Türkçenin nasıl yayıldığını bilmiyoruz. Diğer dillerin nasıl yayıldıkları konusunda da benim pek bilgim yok. Ama eğer sadece Anadolu’dan bahsedeceksek, şu ana kadar ayrıntıları pek aydınlatılamamış bir de Yunancanın yayılması sorunu var. Çünkü Yunanca antikçağın sonunda Helenlerden bağımsız olarak yayılıyor. Ardından da Türkçe geliyor. Yani Türkçenin yayılmasına benzer şekilde bir de aydınlatılması gereken Yunancanın yayılması var.

Doğal süreçten kastım, zorla dil öğretme hariç her şey. Yani modern dönem öncesindeki tüm yayılmaların doğal süreçler yoluyla gerçekleştiğini kabul edebiliriz. Örneğin bir yerde bir ticaret ağı varsa, orada konuşulan dillerden biri zaman içinde ortak ikinci dile dönüşebilir. Ya da göçebelerle yerleşiklerin iç içe yaşaması, zamanla bu bölgede bir iki dilliliğin ortaya çıkmasına yol açabilir.

Türkçenin yayılmasında ben iki önemli unsurun rolünün önemli olduğunu düşünüyorum: İslam ve göçebelik. Muhtemelen kentlerde daha hızlı bir yayılma söz konusuydu. Yerleşik yerliler kısa süre içinde siyasi ortama hâkim, iktidarı elinde tutan kesimin dilini konuşmaya başlamış olabilir. Özellikle çocuklar. İlk başta daha iç içe bir toplumsal yaşamın olduğunu da düşünebiliriz. Bu dönemde eğer doğal olmayan yollarla yayılan, yani dayatılan bir şeyden bahsedeceksek, bunlar dinler; yani bu coğrafyada Hıristiyanlık ve Müslümanlık. Her ne kadar İslam dinde zorlama olmaz diyorsa da, bu dönemde misyonerlik çabaları görülüyor ama daha da önemlisi, hem vergi baskısı hem de yağmadan kurtulma isteği, yani emniyet, insanları Müslümanlığı seçmeye yöneltmiş olabilir.
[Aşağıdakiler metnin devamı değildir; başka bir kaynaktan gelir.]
/-! ### The cell theorems -/

/-- **«√2-PARTNERED-HK» at `ρ(X) ≥ 13`: the Hodge conjecture for every marked smooth projective
`K3^{[2]}`-type fourfold `X` with `ρ(X) ≥ 13`, a K3 partner `(S, η, p, x, g)` ((g1), (g2), (g5)) and an `X`-side
`√2`-datum `Θ` (rational, type-preserving, `T_q(X)`-stable, `Θ² = 2` and multiplier `2` on `T_q(X)`)**, modulo
the nine displayed named facts: `ρ(S) ≥ ρ(X) − 1 ≥ 12` (`finrank_algebraicClasses_le_partner_succ_of_partner`),
`Θ` descends to `ψ` on `H²(S)` (`exists_sqrtTwo_descent_of_partner`),
`NikulinIsogeny.hodgeConjectureFor_square_of_twelve_le_of_sqrtTwo` gives HC⁴(S ⊗ S), and
`partnerTransport_explicit` carries it to HC⁴(X). E.g. every partnered `ℚ(√2)`-RM cell with
`ρ(X) ∈ {13, 15, 17}`. [cite: Varesco2023, Thm. 2.1, Prop. 2.5 and Thm. 2.9] [cite: Markman2024, Thm. 1.1 and 1.4]
[cite: Beauville1983, §6 Prop. 6] [cite: Buskin2019, Thm. 1.1] -/
theorem hodgeConjectureFor_of_partner_of_sqrtTwo_of_thirteen_le
    (hBI : Beauville1983_hilbertSquare_markedIncidence)
    (hBD : Beauville1983_hilbertSquare_blowupDiagonal_surjection)
    (hMk : Markman2024_rationalHodgeIsometry_lift_algebraic_marked)
    (hcup : Voisin2003_cupProduct_algebraicClasses)
    (hB : Buskin2019_hodgeIsometry_algebraic) (hmark : Huybrechts_K3_marking_exists)
    (hPS : Huybrechts_K3_periodSurjective_projective)
    (hV : Varesco2023_sqrtMultiplication_algebraic_of_symplecticAutomorphism)
    (hGS : VanGeemenSarti2007_nikulinInvolution_of_primitiveE8)
    (hX : IsSmoothProjective 4 X) (hK : IsOfK3HilbertSquareType X) (hM : MarkedK3Sq[X, φ, P, z])
    (hρ : 13 ≤ Module.finrank ℂ ↥(algebraicClasses X 1))
    (hS : IsK3Surface S) (hMS : MarkedK3[S, η, p, x])
    {g : complexBetti S (2 * 1) →ₗ[ℂ] complexBetti X 2} (hg : Partner[X, φ, S, η, g])
    {Θ : complexBetti X 2 →ₗ[ℂ] complexBetti X 2} (hΘ : SqrtTwoX[X, φ, Θ]) :
    HodgeConjectureFor 4 X := by
  obtain ⟨hp0, hmk, hxx, hxpos, hu⟩ := hMS
  obtain ⟨hg1, hg2, hg5⟩ := hg
  have hμ := hasPoincareDuality_complexOrientationFamily
  obtain ⟨H, hH, Ξ, φH, PH, -, -, hMH, θ, hθ, hi⟩ := hBI complexOrientationFamily hμ S hS η p x hmk hxx hxpos hu
  obtain ⟨-, -, hηint, hcupS, h20, h20span⟩ := id hmk
  -- `ρ(S) ≥ 12`
  have hle := finrank_algebraicClasses_le_partner_succ_of_partner hcup hμ hX hM hS hp0 hηint hcupS h20 hxpos hH
    hMH hθ hi hg1 hg2 hg5
  have hρS : 12 ≤ Module.finrank ℂ ↥(algebraicClasses S 1) := by omega
  -- descend the `√2`-datum and run the K3-side theorem
  obtain ⟨ψ, hψrat, hψtyp, -, hψsq, hψmul, -⟩ := exists_sqrtTwo_descent_of_partner hcup hμ hX hM hS hp0 hηint
    hcupS h20 h20span hxpos hH hMH hθ hi hg1 hg2 hg5 hΘ
  have hHC : HodgeConjectureFor 4 (S ⊗ S) :=
    NikulinIsogeny.hodgeConjectureFor_square_of_twelve_le_of_sqrtTwo hB hmark hPS hV hGS hS η p x
      ⟨hp0, hmk, hxx, hxpos, hu⟩ hρS ψ hψrat hψtyp hψsq hψmul
  -- partner transport
  exact partnerTransport_explicit hBI hBD hMk hcup hX hK hM hS hmk hxx hxpos hu hg1 hg2 hg5 hHC

/-- **«√2-PARTNERED-HK» at `ρ(X) ≥ 12` with the sector clause: the Hodge conjecture for every marked smooth
projective `K3^{[2]}`-type fourfold `X` with `ρ(X) ≥ 12`, a K3 partner `(S, η, p, x, g)`, an `X`-side
`√2`-datum `Θ` and `End_Hdg(T(X)) ⊆ ℚ + ℚΘ`**, modulo the eight displayed named facts: `ρ(S) ≥ 11`, the datum
AND the sector clause descend (`exists_sqrtTwo_descent_of_partner`),
`NikulinIsogeny.hodgeConjectureFor_square_of_eleven_le_of_sqrtTwo` gives HC⁴(S ⊗ S), and
`partnerTransport_explicit` gives HC⁴(X). E.g. every partnered `ℚ(√2)`-RM cell with `ρ(X) ∈ {13, 15, 17}` whose
`End_Hdg(T(X))` is exactly `ℚ(√2)`. [cite: Varesco2023, Thm. 2.1, Prop. 2.5, Thm. 2.9 and Rem. 2.10]
[cite: VanGeemenSarti2007, Prop. 2.3] [cite: Markman2024, Thm. 1.1 and 1.4] [cite: Beauville1983, §6 Prop. 6] -/
theorem hodgeConjectureFor_of_partner_of_sqrtTwo_of_twelve_le
    (hBI : Beauville1983_hilbertSquare_markedIncidence)
    (hBD : Beauville1983_hilbertSquare_blowupDiagonal_surjection)
    (hMk : Markman2024_rationalHodgeIsometry_lift_algebraic_marked)
    (hcup : Voisin2003_cupProduct_algebraicClasses)
    (hB : Buskin2019_hodgeIsometry_algebraic) (hPS : Huybrechts_K3_periodSurjective_projective)
    (hV : Varesco2023_sqrtMultiplication_algebraic_of_symplecticAutomorphism)
    (hGS : VanGeemenSarti2007_nikulinInvolution_of_primitiveE8)
    (hX : IsSmoothProjective 4 X) (hK : IsOfK3HilbertSquareType X) (hM : MarkedK3Sq[X, φ, P, z])
    (hρ : 12 ≤ Module.finrank ℂ ↥(algebraicClasses X 1))
    (hS : IsK3Surface S) (hMS : MarkedK3[S, η, p, x])
    {g : complexBetti S (2 * 1) →ₗ[ℂ] complexBetti X 2} (hg : Partner[X, φ, S, η, g])
    {Θ : complexBetti X 2 →ₗ[ℂ] complexBetti X 2} (hΘ : SqrtTwoX[X, φ, Θ]) (hU : SectorX[X, φ, Θ]) :
    HodgeConjectureFor 4 X := by
  obtain ⟨hp0, hmk, hxx, hxpos, hu⟩ := hMS
  obtain ⟨hg1, hg2, hg5⟩ := hg
  have hμ := hasPoincareDuality_complexOrientationFamily
  obtain ⟨H, hH, Ξ, φH, PH, -, -, hMH, θ, hθ, hi⟩ := hBI complexOrientationFamily hμ S hS η p x hmk hxx hxpos hu
  obtain ⟨-, -, hηint, hcupS, h20, h20span⟩ := id hmk
  -- `ρ(S) ≥ 11`
  have hle := finrank_algebraicClasses_le_partner_succ_of_partner hcup hμ hX hM hS hp0 hηint hcupS h20 hxpos hH
    hMH hθ hi hg1 hg2 hg5
  have hρS : 11 ≤ Module.finrank ℂ ↥(algebraicClasses S 1) := by omega
  -- descend the `√2`-datum with its sector clause and run the K3-side theorem
  obtain ⟨ψ, hψrat, hψtyp, hψT, hψsq, hψmul, hψU⟩ := exists_sqrtTwo_descent_of_partner hcup hμ hX hM hS hp0
    hηint hcupS h20 h20span hxpos hH hMH hθ hi hg1 hg2 hg5 hΘ
  have hHC : HodgeConjectureFor 4 (S ⊗ S) :=
    NikulinIsogeny.hodgeConjectureFor_square_of_eleven_le_of_sqrtTwo hB hPS hV hGS hS η p x
      ⟨hp0, hmk, hxx, hxpos, hu⟩ hρS ψ
      ⟨hψT, fun y _ hy => hψrat y hy, fun i j y _ hy => hψtyp i j y hy, hψsq, hψmul, hψU hU⟩
  -- partner transport
  exact partnerTransport_explicit hBI hBD hMk hcup hX hK hM hS hmk hxx hxpos hu hg1 hg2 hg5 hHC

/-- **The `q`-self-adjoint form** (the shape of `Θ = u^* + (u^*)⁻¹` for an automorphism `u` of `X` whose
eigenvalues on `T(X)` are primitive `8`-th roots of unity, memo ROUTE-P1AT §11.4): for a marked smooth
projective `K3^{[2]}`-type `X` with `ρ(X) ≥ 13` and a K3 partner, a rational, type-preserving, `q`-SELF-ADJOINT
endomorphism `Θ` of `H²(X)` with `Θ² = 2` on `T_q(X)` gives `HodgeConjectureFor 4 X` (modulo the nine named
facts): `Θ` preserves `N¹(X)` (Lefschetz `(1,1)`), hence `T_q(X)` by self-adjointness, and
`q(Θ y, Θ w) = q(y, Θ² w) = 2 q(y, w)` there. [cite: Varesco2023, Thm. 2.1 and Thm. 2.9]
[cite: Markman2024, Thm. 1.1 and 1.4] [cite: VoisinHodgeI2002, Thm. 11.30] -/
theorem hodgeConjectureFor_of_partner_of_selfAdjoint_sqrtTwo_of_thirteen_le
    (hBI : Beauville1983_hilbertSquare_markedIncidence)
    (hBD : Beauville1983_hilbertSquare_blowupDiagonal_surjection)
    (hMk : Markman2024_rationalHodgeIsometry_lift_algebraic_marked)
    (hcup : Voisin2003_cupProduct_algebraicClasses)
    (hB : Buskin2019_hodgeIsometry_algebraic) (hmark : Huybrechts_K3_marking_exists)
    (hPS : Huybrechts_K3_periodSurjective_projective)
    (hV : Varesco2023_sqrtMultiplication_algebraic_of_symplecticAutomorphism)
    (hGS : VanGeemenSarti2007_nikulinInvolution_of_primitiveE8)
    (hX : IsSmoothProjective 4 X) (hK : IsOfK3HilbertSquareType X) (hM : MarkedK3Sq[X, φ, P, z])
    (hρ : 13 ≤ Module.finrank ℂ ↥(algebraicClasses X 1))
    (hS : IsK3Surface S) (hMS : MarkedK3[S, η, p, x])
    {g : complexBetti S (2 * 1) →ₗ[ℂ] complexBetti X 2} (hg : Partner[X, φ, S, η, g])
    {Θ : complexBetti X 2 →ₗ[ℂ] complexBetti X 2}
    (hΘrat : ∀ y, IsRationalClass y → IsRationalClass (Θ y))
    (hΘtyp : ∀ (i j : ℕ) y, IsOfHodgeType 4 X 2 i j y → IsOfHodgeType 4 X 2 i j (Θ y))
    (hΘsa : ∀ y w : complexBetti X 2, k3HilbertForm 2 (φ (Θ y)) (φ w) = k3HilbertForm 2 (φ y) (φ (Θ w)))
    (hΘsq : ∀ y : complexBetti X 2,
      (∀ d : complexBetti X 2, d ∈ algebraicClasses X 1 → k3HilbertForm 2 (φ y) (φ d) = 0) →
      Θ (Θ y) = (2 : ℂ) • y) :
    HodgeConjectureFor 4 X := by
  -- `Θ` preserves `N¹(X)` (Lefschetz `(1,1)`), hence `T_q(X)` (self-adjoint)
  have hΘN : ∀ d ∈ algebraicClasses X 1, Θ d ∈ algebraicClasses X 1 := fun d hd =>
    map_mem_algebraicClasses_of_isRationalClass_of_oneOne hX hX Θ hΘrat (hΘtyp 1 1) hd
  have hΘT : ∀ y : complexBetti X 2,
      (∀ d : complexBetti X 2, d ∈ algebraicClasses X 1 → k3HilbertForm 2 (φ y) (φ d) = 0) →
      ∀ d : complexBetti X 2, d ∈ algebraicClasses X 1 → k3HilbertForm 2 (φ (Θ y)) (φ d) = 0 :=
    fun y hy d hd => by rw [hΘsa]; exact hy _ (hΘN d hd)
  -- multiplier `2` on `T_q(X)`
  have hΘmul : ∀ y : complexBetti X 2,
      (∀ d : complexBetti X 2, d ∈ algebraicClasses X 1 → k3HilbertForm 2 (φ y) (φ d) = 0) →
      ∀ w : complexBetti X 2,
        (∀ d : complexBetti X 2, d ∈ algebraicClasses X 1 → k3HilbertForm 2 (φ w) (φ d) = 0) →
        k3HilbertForm 2 (φ (Θ y)) (φ (Θ w)) = (2 : ℂ) * k3HilbertForm 2 (φ y) (φ w) := by
    intro y _ w hw
    rw [hΘsa, hΘsq w hw, map_smul, k3HilbertForm_smul_right]
  exact hodgeConjectureFor_of_partner_of_sqrtTwo_of_thirteen_le hBI hBD hMk hcup hB hmark hPS hV hGS hX hK hM hρ
    hS hMS hg ⟨hΘrat, hΘtyp, hΘT, hΘsq, hΘmul⟩

end Summit.HodgeConjecture.HodgeConjecture.Theorems.MarkmanPartnerTransport.PartnerLattice

end
/-! ## §3 The arithmetic core: even values cannot glue to norm one under Cauchy–Schwarz -/

/-- **Parity core of THEOREM 30-J.** If `s, s′` are even integers and `P² ≤ s·s′` then `s + s′ − P ≠ 1`. (From `4ss′ ≤ (s+s′)²`
one gets `3P² ≤ 2P + 1`, so `P ∈ {0, 1}`; `P = 0` contradicts parity, `P = 1` forces `s + s′ = 2 ∧ ss′ ≥ 1`, impossible for
even `s, s′`.) This one inequality replaces the card's «values `≥ 2` off `0`» + «`(h₁+h₂−1)² > h₁h₂`»: definiteness of `h_M`
is not used. [kernel] -/
theorem parity_core (s s' P : ℤ) (hs : Even s) (hs' : Even s') (hcs : P ^ 2 ≤ s * s') : s + s' - P ≠ 1 := by
  intro h1
  obtain ⟨p, hp⟩ := hs
  obtain ⟨q, hq⟩ := hs'
  have hsum : s + s' = P + 1 := by linarith
  have h4 : 4 * (s * s') ≤ (s + s') ^ 2 := by nlinarith [sq_nonneg (s - s')]
  rw [hsum] at h4
  have key : 3 * P ^ 2 ≤ 2 * P + 1 := by nlinarith
  have hP : P = 0 ∨ P = 1 := by
    rcases le_or_gt P (-1) with h | h
    · exfalso
      nlinarith [mul_nonneg (show (0:ℤ) ≤ -1 - P by linarith) (show (0:ℤ) ≤ -1 - P by linarith)]
    · rcases le_or_gt P 1 with h' | h'
      · omega
      · exfalso
        nlinarith [mul_nonneg (show (0:ℤ) ≤ P - 2 by linarith) (show (0:ℤ) ≤ P by linarith)]
  rcases hP with rfl | rfl
  · -- `s + s' = 1` with `s, s'` even
    omega
  · -- `s + s' = 2`, `1 ≤ s s'`, `s = 2p`, `s' = 2q`
    have hpq : p + q = 1 := by omega
    have hq' : q = 1 - p := by omega
    subst hq'
    have h1le : 1 ≤ (p + p) * ((1 - p) + (1 - p)) := by rw [← hp, ← hq]; simpa using hcs
    rcases le_or_gt p 0 with h0 | h0
    · nlinarith [mul_nonneg (show (0:ℤ) ≤ -p by linarith) (show (0:ℤ) ≤ 1 - p by linarith)]
    · nlinarith [mul_nonneg (show (0:ℤ) ≤ p - 1 by linarith) (show (0:ℤ) ≤ p by linarith)]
Özellikle zenginlerin daha hızlı din değiştirdiğini söyleyebiliriz. Birilerini dinlerini bırakmaya zorlayan, yani doğal olarak kendi halinde gelişmeyen bir süreç var. Bu süreç muhtemelen Türkçeye de o bölgede konuşulan en önemli Müslüman dili şeklinde bir avantaj sağlamış olmalı. Ama aynı avantajı muhtemelen Farsça da yakalamıştı ve zaten Selçuklu döneminde Anadolu’da Türkçe ve Farsça kendi kültürel alanlarını yaratmış gözüküyor. Selçuklunun en azından resmi dil olarak Farsçayı tercih ettiğini biliyoruz. Kentlerin bir kısmında Farsça’nın Türkçeyle daha çok karıştığı bir dil hâkim olmuş olabilir.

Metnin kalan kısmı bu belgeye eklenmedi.